[Source data]:
import Mathlib
import HarnessLib
import Summits.Ventures.LatticeQCDFlow.Scaling.IdentityFlowAcceptanceCouplingStrict
import Summits.Ventures.LatticeQCDFlow.Scaling.IdentityFlowAcceptanceStrongCoupling
import Summits.Ventures.LatticeQCDFlow.Scaling.IdentityFlowHoldingTimeCouplingMonotone

/-!
# LatticeQCDFlow / Scaling — COUPLING TRANSFER of a perfectly trained flow: proposing from the
# Wilson law at `β₀` against the Wilson law at `β`, the acceptance PEAKS at `β = β₀` and falls
# monotonically (strictly, linearly to first order) on both sides; the holding time rises

HONEST FRAMING: exact (Metropolis-corrected) sampling algorithms for lattice gauge theory;
figures of merit are autocorrelation/cost numbers at stated couplings and volumes; no
continuum-physics claim.

Venture `LatticeQCDFlow` (cell pub-lqcd), topic `Scaling`; FANOUT row 3 (`s0-u1-a`, S0-B
implementation A, GEN-17).  COROLLARIES (no new estimate) of row 3's GEN-17 laws for an ARBITRARY
reference law — `Scaling/IdentityFlowAcceptanceCouplingMonotone`, `…CouplingStrict`,
`…StrongCoupling`, `Scaling/IdentityFlowHoldingTimeCouplingMonotone` (imported) — at the reference
law `μ_{β₀} = wilsonMeasure ρ β₀` (theory-2's normalised Wilson measure; a probability measure for
continuous `ρ`, `isProbabilityMeasure_wilsonMeasure`).  NO definition is introduced.  This is the
TRANSFER question of row 3's `Scaling/AcceptanceTransfer` (GEN-5: `2·TV`-Lipschitz transfer in the
target, Gibbs-ladder `√J` bound) in its sharpest instance: a flow trained PERFECTLY at `β₀` (its
model law IS `μ_{β₀}`), re-used as the proposal of the exact sampler at coupling `β`.  The target
density w.r.t. the proposal is `dμ_β/dμ_{β₀} = e^{−(β−β₀)S}/∫e^{−(β−β₀)S}dμ_{β₀}` — a tilt of the
proposal by `(β−β₀)·(−S)` — so every law of the untrained sampler applies with `μ = μ_{β₀}`:

* §1 **`wilsonTransfer_meanAccept_antitoneOn`** (the transferred acceptance is NON-INCREASING in
  `β` on `[β₀, ∞)`), **`wilsonTransfer_meanAccept_monotoneOn`** (NON-DECREASING on `(−∞, β₀]`) —
  every compact `G`, continuous `ρ`, `d`, `L`, `β₀`;
* §2 `wilsonMeasure_pos_of_haar_pos` (the Wilson law charges every set product Haar charges:
  positive density, `Z < ∞`); **`wilsonTransfer_meanAccept_strictAntiOn`** — STRICT on both sides
  as soon as the Wilson action is not identically zero;
* §3 **`wilsonTransfer_one_sub_meanAccept_div_tendsto`** —
  `(1 − acc(β₀→β))/(β − β₀) → ½·∫∫ |S(U) − S(U′)| dμ_{β₀} dμ_{β₀}` as `β ↓ β₀`: the loss is LINEAR in
  the coupling offset with slope half the Gini mean difference of the action under the training law
  (by symmetry the same slope governs `β ↑ β₀`, not separately stated);
* §4 **`wilsonTransfer_holdingTime_monotoneOn`** — the equilibrium mean holding time `E_π[1/a]`
  (row 3's `Scaling/IMHHoldingTimeESS`) of the transferred sampler is NON-DECREASING on `[β₀, ∞)`.

Reading (value-free; no number of ours is computed or implied): for an exact flow sampler whose
model is the Wilson law at its training coupling, moving the TARGET coupling away from the training
coupling in either direction can only lower the equilibrium acceptance — strictly, and linearly at
first with slope `½·E_{β₀}|S − S′|` — and lengthen the holding time; an acceptance-vs-target-coupling
scan of a well-trained flow is therefore unimodal with its peak at the training coupling, and a scan
that is not flags training error, not physics.  NOT CLAIMED: anything for imperfectly trained flows
beyond GEN-5's `2·TV` transfer bound; the size of the slope at the cell's `(β₀, L)`; nothing
re-scored, SEALED.md untouched.
-/

noncomputable section

namespace Summit.Ventures.LatticeQCDFlow.Theory2

open MeasureTheory Real Set Filter Topology
open Literature.MathematicalPhysics.QuantumFieldTheory
open Summit.Ventures.LatticeQCDFlow.Exactness (rejCurve)

variable {d L N : ℕ} [NeZero L] {G : Type*} [Group G] [TopologicalSpace G] [IsTopologicalGroup G]
  [CompactSpace G] [MeasurableSpace G] [BorelSpace G] (ρ : G →* Matrix (Fin N) (Fin N) ℂ)

/-! ## §1 Monotonicity of the transferred acceptance in the target coupling -/

/-- **COUPLING TRANSFER, MONOTONE ABOVE**: proposals i.i.d. from the Wilson law at the TRAINING
coupling `β₀` (a perfectly trained flow), Metropolis-corrected against the Wilson law at `β`; the
equilibrium acceptance `∫∫ min(p(U), p(U′)) dμ_{β₀} dμ_{β₀}`, `p = e^{−(β−β₀)S}/∫e^{−(β−β₀)S}dμ_{β₀}`
(the Radon–Nikodym derivative `dμ_β/dμ_{β₀}`), is NON-INCREASING in `β` on `[β₀, ∞)` — every compact
`G`, continuous `ρ`, `d`, `L`. [ours] -/
theorem wilsonTransfer_meanAccept_antitoneOn (hρ : Continuous ρ) (β₀ : ℝ) :
    AntitoneOn (fun β : ℝ => ∫ U, ∫ U',
        min (Real.exp (-(β - β₀) * wilsonAction ρ U)
            / ∫ V, Real.exp (-(β - β₀) * wilsonAction ρ V) ∂(wilsonMeasure (d := d) (L := L) ρ β₀))
          (Real.exp (-(β - β₀) * wilsonAction ρ U')
            / ∫ V, Real.exp (-(β - β₀) * wilsonAction ρ V) ∂(wilsonMeasure (d := d) (L := L) ρ β₀))
        ∂(wilsonMeasure (d := d) (L := L) ρ β₀) ∂(wilsonMeasure (d := d) (L := L) ρ β₀)) (Ici β₀) := by
  haveI := isProbabilityMeasure_wilsonMeasure (d := d) (L := L) (G := G) ρ hρ β₀
  have h := wilsonIdentityFlow_meanAccept_antitoneOn ρ (wilsonMeasure (d := d) (L := L) ρ β₀) hρ
  intro β hβ β' hβ' hββ'
  exact h (mem_Ici.2 (sub_nonneg.2 (mem_Ici.1 hβ))) (mem_Ici.2 (sub_nonneg.2 (mem_Ici.1 hβ')))
    (sub_le_sub_right hββ' β₀)

/-- **COUPLING TRANSFER, MONOTONE BELOW**: the same acceptance is NON-DECREASING in `β` on
`(−∞, β₀]` — it peaks (at `1`) exactly at the training coupling and falls off monotonically on
both sides. [ours] -/
theorem wilsonTransfer_meanAccept_monotoneOn (hρ : Continuous ρ) (β₀ : ℝ) :
    MonotoneOn (fun β : ℝ => ∫ U, ∫ U',
        min (Real.exp (-(β - β₀) * wilsonAction ρ U)
            / ∫ V, Real.exp (-(β - β₀) * wilsonAction ρ V) ∂(wilsonMeasure (d := d) (L := L) ρ β₀))
          (Real.exp (-(β - β₀) * wilsonAction ρ U')
            / ∫ V, Real.exp (-(β - β₀) * wilsonAction ρ V) ∂(wilsonMeasure (d := d) (L := L) ρ β₀))
        ∂(wilsonMeasure (d := d) (L := L) ρ β₀) ∂(wilsonMeasure (d := d) (L := L) ρ β₀)) (Iic β₀) := by
  haveI := isProbabilityMeasure_wilsonMeasure (d := d) (L := L) (G := G) ρ hρ β₀
  have h := wilsonIdentityFlow_meanAccept_monotoneOn ρ (wilsonMeasure (d := d) (L := L) ρ β₀) hρ
  intro β hβ β' hβ' hββ'
  exact h (mem_Iic.2 (sub_nonpos.2 (mem_Iic.1 hβ))) (mem_Iic.2 (sub_nonpos.2 (mem_Iic.1 hβ')))
    (sub_le_sub_right hββ' β₀)

/-! ## §2 Strictness (Wilson action not identically zero) -/

/-- The Wilson law charges every set that product Haar charges (its density `e^{−β₀S}/Z` is
everywhere positive and `Z < ∞`). [folklore] -/
theorem wilsonMeasure_pos_of_haar_pos (hρ : Continuous ρ) (β₀ : ℝ) {A : Set (GaugeConfig d L G)}
    (hA : 0 < (Measure.pi fun _ : Edge d L => haarProbability G) A) :
    0 < wilsonMeasure (d := d) (L := L) ρ β₀ A := by
  haveI := isProbabilityMeasure_wilsonMeasure (d := d) (L := L) (G := G) ρ hρ β₀
  -- `Z ≠ ⊤`, from `μ_{β₀}(univ) = 1`
  have hZ : partitionFunction (d := d) (L := L) ρ β₀ ≠ ⊤ := by
    intro ht
    have h1 : wilsonMeasure (d := d) (L := L) ρ β₀ Set.univ = 1 := measure_univ
    unfold wilsonMeasure at h1
    rw [Measure.smul_apply, smul_eq_mul, show wilsonWeight (d := d) (L := L) ρ β₀ Set.univ =
      partitionFunction (d := d) (L := L) ρ β₀ from rfl, ht, ENNReal.inv_top, zero_mul] at h1
    exact zero_ne_one h1
  rw [pos_iff_ne_zero] at hA ⊢
  unfold wilsonMeasure wilsonWeight
  rw [Measure.smul_apply, smul_eq_mul, mul_ne_zero_iff]
  refine ⟨ENNReal.inv_ne_zero.2 hZ, ?_⟩
  have hfm : Measurable fun U : GaugeConfig d L G =>
      ENNReal.ofReal (Real.exp (-β₀ * wilsonAction ρ U)) :=
    ENNReal.measurable_ofReal.comp
      (Real.measurable_exp.comp ((WilsonRP.measurable_wilsonAction ρ hρ).const_mul _))
  rw [Ne, withDensity_apply_eq_zero hfm]
  rwa [show {U : GaugeConfig d L G | ENNReal.ofReal (Real.exp (-β₀ * wilsonAction ρ U)) ≠ 0} ∩ A = A
    from by
      rw [inter_eq_right]
      exact fun U _ => (ENNReal.ofReal_pos.2 (Real.exp_pos _)).ne']

/-- **COUPLING TRANSFER, STRICT**: if the Wilson action is not identically zero, the transferred
acceptance is STRICTLY decreasing on `[β₀, ∞)` and strictly increasing on `(−∞, β₀]`. [ours] -/
theorem wilsonTransfer_meanAccept_strictAntiOn (hρ : Continuous ρ)
    (hS : ∃ U₀ : GaugeConfig d L G, wilsonAction ρ U₀ ≠ 0) (β₀ : ℝ) :
    StrictAntiOn (fun β : ℝ => ∫ U, ∫ U',
        min (Real.exp (-(β - β₀) * wilsonAction ρ U)
            / ∫ V, Real.exp (-(β - β₀) * wilsonAction ρ V) ∂(wilsonMeasure (d := d) (L := L) ρ β₀))
          (Real.exp (-(β - β₀) * wilsonAction ρ U')
            / ∫ V, Real.exp (-(β - β₀) * wilsonAction ρ V) ∂(wilsonMeasure (d := d) (L := L) ρ β₀))
        ∂(wilsonMeasure (d := d) (L := L) ρ β₀) ∂(wilsonMeasure (d := d) (L := L) ρ β₀)) (Ici β₀)
    ∧ StrictMonoOn (fun β : ℝ => ∫ U, ∫ U',
        min (Real.exp (-(β - β₀) * wilsonAction ρ U)
            / ∫ V, Real.exp (-(β - β₀) * wilsonAction ρ V) ∂(wilsonMeasure (d := d) (L := L) ρ β₀))
          (Real.exp (-(β - β₀) * wilsonAction ρ U')
            / ∫ V, Real.exp (-(β - β₀) * wilsonAction ρ V) ∂(wilsonMeasure (d := d) (L := L) ρ β₀))
        ∂(wilsonMeasure (d := d) (L := L) ρ β₀) ∂(wilsonMeasure (d := d) (L := L) ρ β₀)) (Iic β₀) := by
  set μ₀ : Measure (GaugeConfig d L G) := wilsonMeasure (d := d) (L := L) ρ β₀ with hμ₀
  haveI : IsProbabilityMeasure μ₀ := isProbabilityMeasure_wilsonMeasure (d := d) (L := L) (G := G) ρ hρ β₀
  have hint : ∀ γ : ℝ, Integrable (fun U : GaugeConfig d L G =>
      (1 : ℝ) * Real.exp (γ * -wilsonAction ρ U)) μ₀ := fun γ => by
    simpa only [one_mul, mul_neg, neg_mul] using integrable_exp_mul_wilsonAction ρ hρ (-γ) μ₀
  -- the two-sided levels of `T = −S`, transported from product Haar to `μ₀`
  obtain ⟨c, hc1, hc2⟩ := exists_level_neg_wilsonAction ρ hρ hS
  have hT : ∃ c : ℝ, 0 < μ₀ {U | -wilsonAction ρ U < c} ∧ 0 < μ₀ {U | c ≤ -wilsonAction ρ U} :=
    ⟨c, wilsonMeasure_pos_of_haar_pos ρ hρ β₀ hc1, wilsonMeasure_pos_of_haar_pos ρ hρ β₀ hc2⟩
  have hT' : ∃ c : ℝ, 0 < μ₀ {U | -wilsonAction ρ U ≤ c} ∧ 0 < μ₀ {U | c < -wilsonAction ρ U} := by
    -- the level `c' = −S(U₀)/2` of `exists_level_neg_wilsonAction` also works with `≤ / <`:
    -- re-derive it for the open versions and transport
    haveI : (haarProbability G).IsOpenPosMeasure := by unfold haarProbability; infer_instance
    obtain ⟨U₀, hU₀⟩ := hS
    have hcont : Continuous fun U : GaugeConfig d L G => -wilsonAction ρ U :=
      (continuous_wilsonAction_of_continuous ρ hρ).neg
    have h1 : -wilsonAction ρ (1 : GaugeConfig d L G) = 0 := by rw [wilsonAction_one_eq_zero, neg_zero]
    refine ⟨-wilsonAction ρ U₀ / 2, ?_, ?_⟩
    · refine wilsonMeasure_pos_of_haar_pos ρ hρ β₀ (lt_of_lt_of_le
        ((isOpen_lt hcont continuous_const).measure_pos _ ?_)
        (measure_mono fun U (hU : -wilsonAction ρ U < -wilsonAction ρ U₀ / 2) => le_of_lt hU))
      rcases lt_or_gt_of_ne hU₀ with h | h
      · exact ⟨1, by rw [mem_setOf_eq, h1]; linarith⟩
      · exact ⟨U₀, by rw [mem_setOf_eq]; linarith⟩
    · refine wilsonMeasure_pos_of_haar_pos ρ hρ β₀ ((isOpen_lt continuous_const hcont).measure_pos _ ?_)
      rcases lt_or_gt_of_ne hU₀ with h | h
      · exact ⟨U₀, by rw [mem_setOf_eq]; linarith⟩
      · exact ⟨1, by rw [mem_setOf_eq, h1]; linarith⟩
  have hA := tiltIMH_meanAccept_strictAntiOn_of_pos (ν := μ₀) (q := fun _ => (1 : ℝ))
    (T := fun U => -wilsonAction ρ U) measurable_const
    (WilsonRP.measurable_wilsonAction ρ hρ).neg (fun γ _ => hint γ) (fun _ => one_pos) hT
  have hM := tiltIMH_meanAccept_strictMonoOn_of_pos (ν := μ₀) (q := fun _ => (1 : ℝ))
    (T := fun U => -wilsonAction ρ U) measurable_const
    (WilsonRP.measurable_wilsonAction ρ hρ).neg (fun _ => one_pos) (fun γ _ => hint γ) hT'
  constructor
  · intro β hβ β' hβ' hββ'
    have h := hA (mem_Ici.2 (sub_nonneg.2 (mem_Ici.1 hβ))) (mem_Ici.2 (sub_nonneg.2 (mem_Ici.1 hβ')))
      (sub_lt_sub_right hββ' β₀)
    simp only [wilsonIdentityFlow_meanAccept_eq_ratio ρ μ₀ hρ]
    exact h
  · intro β hβ β' hβ' hββ'
    have h := hM (mem_Iic.2 (sub_nonpos.2 (mem_Iic.1 hβ))) (mem_Iic.2 (sub_nonpos.2 (mem_Iic.1 hβ')))
      (sub_lt_sub_right hββ' β₀)
    simp only [wilsonIdentityFlow_meanAccept_eq_ratio ρ μ₀ hρ]
    exact h

/-! ## §3 The linear law of transfer: slope = half the Gini mean difference of the action at `β₀` -/

/-- **COUPLING TRANSFER, FIRST ORDER**: as the target coupling `β ↓ β₀`,
`(1 − acc(β₀ → β))/(β − β₀) → ½·∫∫ |S(U) − S(U′)| dμ_{β₀} dμ_{β₀}` — a perfectly trained flow loses
acceptance LINEARLY in the coupling offset, with slope half the Gini mean difference of the action
under its own training law. [ours] -/
theorem wilsonTransfer_one_sub_meanAccept_div_tendsto (hρ : Continuous ρ) (β₀ : ℝ) :
    Tendsto (fun β : ℝ => (1 - ∫ U, ∫ U',
        min (Real.exp (-(β - β₀) * wilsonAction ρ U)
            / ∫ V, Real.exp (-(β - β₀) * wilsonAction ρ V) ∂(wilsonMeasure (d := d) (L := L) ρ β₀))
          (Real.exp (-(β - β₀) * wilsonAction ρ U')
            / ∫ V, Real.exp (-(β - β₀) * wilsonAction ρ V) ∂(wilsonMeasure (d := d) (L := L) ρ β₀))
        ∂(wilsonMeasure (d := d) (L := L) ρ β₀) ∂(wilsonMeasure (d := d) (L := L) ρ β₀)) / (β - β₀))
      (𝓝[>] β₀) (𝓝 (1 / 2 * ∫ U, ∫ U', |wilsonAction ρ U - wilsonAction ρ U'|
        ∂(wilsonMeasure (d := d) (L := L) ρ β₀) ∂(wilsonMeasure (d := d) (L := L) ρ β₀))) := by
  haveI := isProbabilityMeasure_wilsonMeasure (d := d) (L := L) (G := G) ρ hρ β₀
  have h := wilsonIdentityFlow_one_sub_meanAccept_div_tendsto ρ (wilsonMeasure (d := d) (L := L) ρ β₀) hρ
  -- change of variable `δ = β − β₀`
  have hsub : Tendsto (fun β : ℝ => β - β₀) (𝓝[>] β₀) (𝓝[>] 0) := by
    refine tendsto_nhdsWithin_of_tendsto_nhds_of_eventually_within _ ?_
      (eventually_nhdsWithin_of_forall fun β hβ => mem_Ioi.2 (sub_pos.2 hβ))
    have hc : Tendsto (fun β : ℝ => β - β₀) (𝓝 β₀) (𝓝 (β₀ - β₀)) :=
      (continuous_sub_right β₀).tendsto β₀
    rw [sub_self] at hc
    exact hc.mono_left nhdsWithin_le_nhds
  exact h.comp hsub

/-! ## §4 The mean holding time of the transferred sampler -/

/-- **COUPLING TRANSFER, HOLDING TIME**: the equilibrium mean holding time `E_π[1/a]` (`τ_int + ½`
of weight-blind observables) of the sampler proposing from `μ_{β₀}` against `μ_β` is NON-DECREASING
in `β` on `[β₀, ∞)`. [ours] -/
theorem wilsonTransfer_holdingTime_monotoneOn (hρ : Continuous ρ) (β₀ : ℝ) :
    MonotoneOn (fun β : ℝ => (∫ U, Real.exp (-(β - β₀) * wilsonAction ρ U)
        / (1 - rejCurve (wilsonMeasure (d := d) (L := L) ρ β₀)
            (fun V => Real.exp (-(β - β₀) * wilsonAction ρ V)) (fun _ => (1 : ℝ))
            (Real.exp (-(β - β₀) * wilsonAction ρ U) / 1)) ∂(wilsonMeasure (d := d) (L := L) ρ β₀))
        / ∫ V, Real.exp (-(β - β₀) * wilsonAction ρ V) ∂(wilsonMeasure (d := d) (L := L) ρ β₀))
      (Ici β₀) := by
  haveI := isProbabilityMeasure_wilsonMeasure (d := d) (L := L) (G := G) ρ hρ β₀
  have h := wilsonIdentityFlow_holdingTime_monotoneOn ρ (wilsonMeasure (d := d) (L := L) ρ β₀) hρ
  intro β hβ β' hβ' hββ'
  exact h (mem_Ici.2 (sub_nonneg.2 (mem_Ici.1 hβ))) (mem_Ici.2 (sub_nonneg.2 (mem_Ici.1 hβ')))
    (sub_le_sub_right hββ' β₀)

end Summit.Ventures.LatticeQCDFlow.Theory2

[Required action]:
Check each line of the records above for the string "positive", and report every line that has it.

[Answer to the exercise]:
  positive density, `Z < ∞`); **`wilsonTransfer_meanAccept_strictAntiOn`** — STRICT on both sides
everywhere positive and `Z < ∞`). [folklore] -/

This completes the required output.